In the case of a child with special needs, it is worthwhile considering setting up a discretionary Trust with the child as the sole beneficiary. Consideration has to be given to the tax implications of the Trust.
It is worthwhile to seek specialist tax advice before establishing a trust.
Discretionary trusts
A discretionary trust is a private legal arrangement whereby parents can pass assets through a trust to a trustee, who holds those assets for the child's benefit in such a manner as they, at their discretion, think fit.
Discretionary trusts can be set up during the parent's lifetime through a Deed of Settlement or on the death of the parent(s) by a Will Trust.
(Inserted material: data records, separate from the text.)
import Mathlib
import Literature.NumberTheory.LFunctions.Zhang2022.Section7Eq77Lemmas
import Literature.NumberTheory.LFunctions.Zhang2022.Section14Eq143Core
import Literature.NumberTheory.LFunctions.Zhang2022.Section7I1Line
import HarnessLib

/-!
# Zhang (2022) §7 p. 36: the two unprinted error estimates behind (7.7) and tex L1944
# (`E₇₇` "by Lemma 5.4", `F₇₇` "by trivial estimation") — PROVED; hence `Z22:(7.7)` and the
# tex-L1944 sentence (cone leaf `h1944`) hold OUTRIGHT

Topic `Literature/NumberTheory/LFunctions/Zhang2022` (Landau–Siegel audit tree; verdict-neutral).
Y. Zhang, *Discrete mean estimates and the Landau–Siegel zero*, arXiv:2211.02515v1 (2022)
[Zhang2022LandauSiegel] — **an unrefereed manuscript under adjudication; nothing here asserts or
denies its Theorems 1–2.** Campaign D-0069 (discharge lane, layer L2, seat d23); THEOREM-ONLY, no
fact beyond Mathlib and tree theorems (Lemma 5.3 = the tree's DISCHARGED `Skeleton.lemma53_holds`).

§7 p. 36 (tex L1935–L1944): "Hence, by Lemma 5.4, [(7.7)]. By trivial estimation, this remains valid
if the constraint `(l,p) = 1` is removed." The tree's `Section7bDischarges` (L2-t3, rev7) reduced both
sentences to two EXPLICIT error sums — `eq77_of : Step7u022 c′ → hE → Eq77 c′`, `hE` = "`p⁻¹E₇₇ =
O(PT⁻ᶜ)`", `E₇₇ = Σ_{d<PT⁻²} d⁻¹Σ_{(l,p)=1}Σ_{k<PT⁻²,(k,l)=1}(κ∗a₁)(dl)a₂(dk)k⁻¹(1 − e(lk̄/p))Δ₁(l/(pk))`,
and `step7t1944_of : Eq77 c′ → hF → Step7t1944 c′`, `hF` = "`F₇₇ = O(PT⁻ᶜ)`", `F₇₇` = the same sum
over `p ∣ l` with weight `e(lk̄/p)`. This file PROVES `hE` and `hF` for every `c′` and `B` (`c = 1`,
`C = 1`) by term-by-term absolute estimation (no Mellin transform): `|(κ∗a₁)(m)| ≤ Bτ₅(m) ≤ B·d(m)⁴`
(tree `Section7aStatements.norm_kconv_le_tau_five`), `d(dl) ≤ d(d)d(l)`, `|1 − e(lk̄/p)| ≤ 2`,
`|Δ₁| = |Δ|`, and the **window lemma** of the §14 lane (`Typed.Sec14.tsum_divisors_pow_mul_norm_DeltaW_le`,
sz-d31: `Σ_l d(l)⁴|Δ(l/X)| ≤ K_W·X·𝓛⁶⁷⁴`, `1 ≤ X`, `log X ≤ 5𝓛⁹`, Lemma 5.3 inside) at `X = pk` (for
`E₇₇`; `pk` cancels against `p⁻¹k⁻¹`) resp. at `X = k` after writing `l = pl′` (for `F₇₇`; `d(p) = 2`);
then `Σ_{k<PT⁻²} 1 ≤ PT⁻²`, `Σ_{d<PT⁻²} d(d)⁴/d ≤ 2¹⁶𝓛¹⁴⁴` (tree `sum_card_divisors_pow_div_le_log_pow`),
so both sums are `≤ 2²⁰B²K_W𝓛⁸¹⁸·PT⁻² ≤ PT⁻¹` once `2²⁰B²K_W𝓛⁸¹⁸ ≤ T` (`pow_le_bigT`); (A), `χ` unused.

| decl | content |
|---|---|
| `inner_E_le`, `inner_F_le` | the `l,k`-sums at fixed `d` (elementary lemmas: `Section7Eq77Lemmas`) |
| **`hE77_holds`**, **`hF77_holds`** | the hypotheses `hE` of `eq77_of` and `hF` of `step7t1944_of`, verbatim |
| **`eq77_holds`**, **`step7t1944_holds`** | `Z22:(7.7)` = `Eq77 c′` and tex L1944 = `Step7t1944 c′` (cone leaf `h1944`) OUTRIGHT |

## References

* Y. Zhang, arXiv:2211.02515v1 (2022), §7 (7.7) p. 36, tex L1935–L1944; §5 Lemma 5.3 p. 25.
  [cite: Zhang2022LandauSiegel, §7 (7.7) p.36 tex L1935–L1944]
-/

noncomputable section

open Complex Real Finset

namespace Literature.NumberTheory.LFunctions.Zhang2022.Section7Eq77

open Skeleton Section7bStatements

variable (c' : ℝ)

/-! ## The `(l,k)`-sums at fixed `d` -/

/-- **The `E₇₇` sum at fixed `d`** (the `(l,p) = 1` terms with the weight `1 − e(lk̄/p)`, tex
L1935–L1942): for `p ∼ P`, `|a₁|, |a₂| ≤ B` and Lemma 5.3 at `D` (`𝓛 ≥ 3`),
`|Σ_l Σ_{k<PT⁻²,(k,l)=1} (κ∗a₁)(dl)a₂(dk)k⁻¹(1 − e(lk̄/p))Δ₁(l/(pk))| ≤ 2B²K_W𝓛⁶⁷⁴·p·d(d)⁴·#{k < PT⁻²}`
— term by term `|·| ≤ B d(d)⁴d(l)⁴·B k⁻¹·2·|Δ(l/(pk))|` and the window lemma at `X = pk`.
[cite: Zhang2022LandauSiegel, §7 (7.7) p. 36, tex L1935–L1942] -/
theorem inner_E_le {D : ℕ} {c C : ℝ} (hc : 0 ≤ c) (hC : 0 ≤ C) (hℓ3 : 3 ≤ ell D)
    (h53 : ∀ x : ℝ, 0 < x →
      (x ≤ t0 D ^ (1.02 : ℝ) → ‖DeltaW D x - omegaW D (1 / 2 + 2 * π * x * I)‖ ≤
          C * alpha D * ‖omegaW D (1 / 2 + 2 * π * x * I)‖ + Real.exp (-c * ell D ^ 10)) ∧
      (t0 D ^ (1.02 : ℝ) < x → ‖DeltaW D x‖ ≤
        C * (Real.exp (-((1 : ℝ) / 100 * ell2 D * Real.log x) ^ 2) +
          Real.exp (-(x ^ (0.99 : ℝ)) / ell2 D))))
    {B : ℝ} {a₁ a₂ : ℕ → ℂ} (ha₁ : ∀ n, ‖a₁ n‖ ≤ B) (ha₂ : ∀ n, ‖a₂ n‖ ≤ B)
    {p : ℕ} (hp : p ∈ primeWindow D) (d : ℕ) :
    ‖∑' l : ℕ, ∑ k ∈ (Finset.Ico 1 (Skeleton.Nsupp D)).filter (fun k => Nat.Coprime k l),
        if Nat.Coprime l p then
          kappaConv c' D a₁ (d * l) * a₂ (d * k) / (k : ℂ) *
            (1 - Complex.exp (2 * π * I *
              ((l : ℂ) * (((k : ZMod p)⁻¹).val : ℂ) / (p : ℂ)))) *
            Iface.Delta1W D ((l : ℝ) / ((p : ℝ) * k))
        else 0‖ ≤
      2 * B ^ 2 * ((2 * C + 3) * 7 ^ 16 + 4 * C) * ell D ^ 674 * p *
        (d.divisors.card : ℝ) ^ 4 * ((Finset.Ico 1 (Skeleton.Nsupp D)).card : ℝ) := by
  have hℓ1 : 1 ≤ ell D := by linarith
  have hB0 : 0 ≤ B := (norm_nonneg _).trans (ha₁ 0)
  have hprime : p.Prime := (Finset.mem_filter.mp hp).2
  have hp1 : (1 : ℝ) ≤ p := by exact_mod_cast hprime.one_lt.le
  have hp0 : (0 : ℝ) < p := by linarith
  have hp2P : (p : ℝ) < 2 * bigP D := Section7MainTerm.lt_two_mul_bigP_of_mem_primeWindow hℓ1 hp
  set W : ℝ := (2 * C + 3) * 7 ^ 16 + 4 * C with hW
  have hW0 : 0 ≤ W := by rw [hW]; positivity
  set Ik := Finset.Ico 1 (Skeleton.Nsupp D) with hIk
  set cd : ℝ := (d.divisors.card : ℝ) ^ 4 with hcd
  have hcd0 : 0 ≤ cd := by rw [hcd]; positivity
  -- the window lemma at `X = pk`, `k ∈ Ik`
  have hwin : ∀ k ∈ Ik,
      Summable (fun l : ℕ => (l.divisors.card : ℝ) ^ 4 * ‖DeltaW D ((l : ℝ) / ((p : ℝ) * k))‖) ∧
        ∑' l : ℕ, (l.divisors.card : ℝ) ^ 4 * ‖DeltaW D ((l : ℝ) / ((p : ℝ) * k))‖ ≤
          W * ((p : ℝ) * k) * ell D ^ 674 := by
    intro k hk
    obtain ⟨hk1, hkP⟩ := bounds_of_mem_Ico_Nsupp hk
    exact window_at hc hC hℓ3 h53 hp1 hp2P.le hk1 hkP
  -- the majorant
  set G : ℕ → ℝ := fun l => ∑ k ∈ Ik, (2 * B ^ 2 * cd / k) *
      ((l.divisors.card : ℝ) ^ 4 * ‖DeltaW D ((l : ℝ) / ((p : ℝ) * k))‖) with hG
  have hGsum : Summable G := summable_sum fun k hk => (hwin k hk).1.mul_left _
  have hGeq : ∑' l : ℕ, G l = ∑ k ∈ Ik, (2 * B ^ 2 * cd / k) *
      ∑' l : ℕ, (l.divisors.card : ℝ) ^ 4 * ‖DeltaW D ((l : ℝ) / ((p : ℝ) * k))‖ := by
    rw [hG, Summable.tsum_finsetSum (fun k hk => (hwin k hk).1.mul_left _)]
    exact Finset.sum_congr rfl fun k _ => tsum_mul_left
  -- pointwise domination
  have hpt : ∀ l : ℕ, ‖∑ k ∈ Ik.filter (fun k => Nat.Coprime k l),
      (if Nat.Coprime l p then
          kappaConv c' D a₁ (d * l) * a₂ (d * k) / (k : ℂ) *
            (1 - Complex.exp (2 * π * I *
              ((l : ℂ) * (((k : ZMod p)⁻¹).val : ℂ) / (p : ℂ)))) *
            Iface.Delta1W D ((l : ℝ) / ((p : ℝ) * k))
        else 0)‖ ≤ G l := by
    intro l
    refine (norm_sum_le _ _).trans ?_
    refine (Finset.sum_le_sum_of_subset_of_nonneg (Finset.filter_subset _ Ik)
      (fun _ _ _ => norm_nonneg _)).trans ?_
    refine Finset.sum_le_sum fun k hk => ?_
    obtain ⟨hk1, -⟩ := bounds_of_mem_Ico_Nsupp hk
    have hk0 : (0 : ℝ) < k := by linarith
    have hrhs0 : 0 ≤ (2 * B ^ 2 * cd / k) *
        ((l.divisors.card : ℝ) ^ 4 * ‖DeltaW D ((l : ℝ) / ((p : ℝ) * k))‖) := by positivity
    by_cases hlp : Nat.Coprime l p
    · rw [if_pos hlp, norm_mul, norm_mul, norm_div, norm_mul, Complex.norm_natCast,
        norm_Delta1W_eq]
      have hκ : ‖kappaConv c' D a₁ (d * l)‖ ≤ B * (cd * (l.divisors.card : ℝ) ^ 4) := by
        refine (norm_kappaConv_le_card c' ha₁ (d * l)).trans (mul_le_mul_of_nonneg_left ?_ hB0)
        rw [hcd, ← mul_pow]
        exact pow_le_pow_left₀ (Nat.cast_nonneg _)
          (by exact_mod_cast Sieve.DFI1995.card_divisors_mul_le d l) 4
      have ha : ‖a₂ (d * k)‖ ≤ B := ha₂ _
      have he : ‖1 - Complex.exp (2 * π * I *
          ((l : ℂ) * (((k : ZMod p)⁻¹).val : ℂ) / (p : ℂ)))‖ ≤ 2 := norm_one_sub_exp_twist_le _ _ _
      have hΔ0 : 0 ≤ ‖DeltaW D ((l : ℝ) / ((p : ℝ) * k))‖ := norm_nonneg _
      calc ‖kappaConv c' D a₁ (d * l)‖ * ‖a₂ (d * k)‖ / (k : ℝ) *
            ‖1 - Complex.exp (2 * π * I * ((l : ℂ) * (((k : ZMod p)⁻¹).val : ℂ) / (p : ℂ)))‖ *
            ‖DeltaW D ((l : ℝ) / ((p : ℝ) * k))‖
          ≤ B * (cd * (l.divisors.card : ℝ) ^ 4) * B / (k : ℝ) * 2 *
              ‖DeltaW D ((l : ℝ) / ((p : ℝ) * k))‖ := by
            have h1 : ‖kappaConv c' D a₁ (d * l)‖ * ‖a₂ (d * k)‖ ≤
                B * (cd * (l.divisors.card : ℝ) ^ 4) * B :=
              mul_le_mul hκ ha (norm_nonneg _) (by positivity)
            have h2 : ‖kappaConv c' D a₁ (d * l)‖ * ‖a₂ (d * k)‖ / (k : ℝ) ≤
                B * (cd * (l.divisors.card : ℝ) ^ 4) * B / (k : ℝ) :=
              div_le_div_of_nonneg_right h1 hk0.le
            exact mul_le_mul_of_nonneg_right
              (mul_le_mul h2 he (norm_nonneg _) (by positivity)) hΔ0
        _ = (2 * B ^ 2 * cd / k) *
              ((l.divisors.card : ℝ) ^ 4 * ‖DeltaW D ((l : ℝ) / ((p : ℝ) * k))‖) := by ring
    · rw [if_neg hlp, norm_zero]
      exact hrhs0
  -- sum the majorant
  have hP0 : 0 ≤ (p : ℝ) := hp0.le
  calc _ ≤ ∑' l : ℕ, G l := tsum_of_norm_bounded hGsum.hasSum hpt
    _ = ∑ k ∈ Ik, (2 * B ^ 2 * cd / k) *
          ∑' l : ℕ, (l.divisors.card : ℝ) ^ 4 * ‖DeltaW D ((l : ℝ) / ((p : ℝ) * k))‖ := hGeq
    _ ≤ ∑ k ∈ Ik, (2 * B ^ 2 * cd / k) * (W * ((p : ℝ) * k) * ell D ^ 674) := by
        refine Finset.sum_le_sum fun k hk => ?_
        obtain ⟨hk1, -⟩ := bounds_of_mem_Ico_Nsupp hk
        exact mul_le_mul_of_nonneg_left (hwin k hk).2 (by positivity)
    _ = ∑ k ∈ Ik, 2 * B ^ 2 * W * ell D ^ 674 * p * cd := by
        refine Finset.sum_congr rfl fun k hk => ?_
        obtain ⟨hk1, -⟩ := bounds_of_mem_Ico_Nsupp hk
        have hk0 : (k : ℝ) ≠ 0 := by positivity
        field_simp
    _ = 2 * B ^ 2 * W * ell D ^ 674 * p * cd * (Ik.card : ℝ) := by
        rw [Finset.sum_const, nsmul_eq_mul]; ring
In the case of a Will Trust, the executors will transfer property to the trustees, who will hold such property and any income from the such property for the benefit of the children (beneficiaries). Therefore, the child has no access or power to direct how the assets are used.
Who owns the assets in the discretionary trust?
It is the trustees who take control of the assets, but they do not personally win the assets. It is the trust that owns the assets, and it is the child or children who will benefit from the assets held in the trust.
What happens if there are properties to be transferred?
In Will Trust situations, the executors would Assent to the Vesting of the property in the Trustees, and the Trustees would apply to the Property Registration Authorities to become owners of the property as joint tenants.
Discretionary trust tax
Generally, there is an initial charge to discretionary trust tax of 6% of the Capital value of the Trust.
An annual charge of 1% of the Trust fund arises on 31 st December each year after the Trust is set up (except for the year in which the initial charge occurs).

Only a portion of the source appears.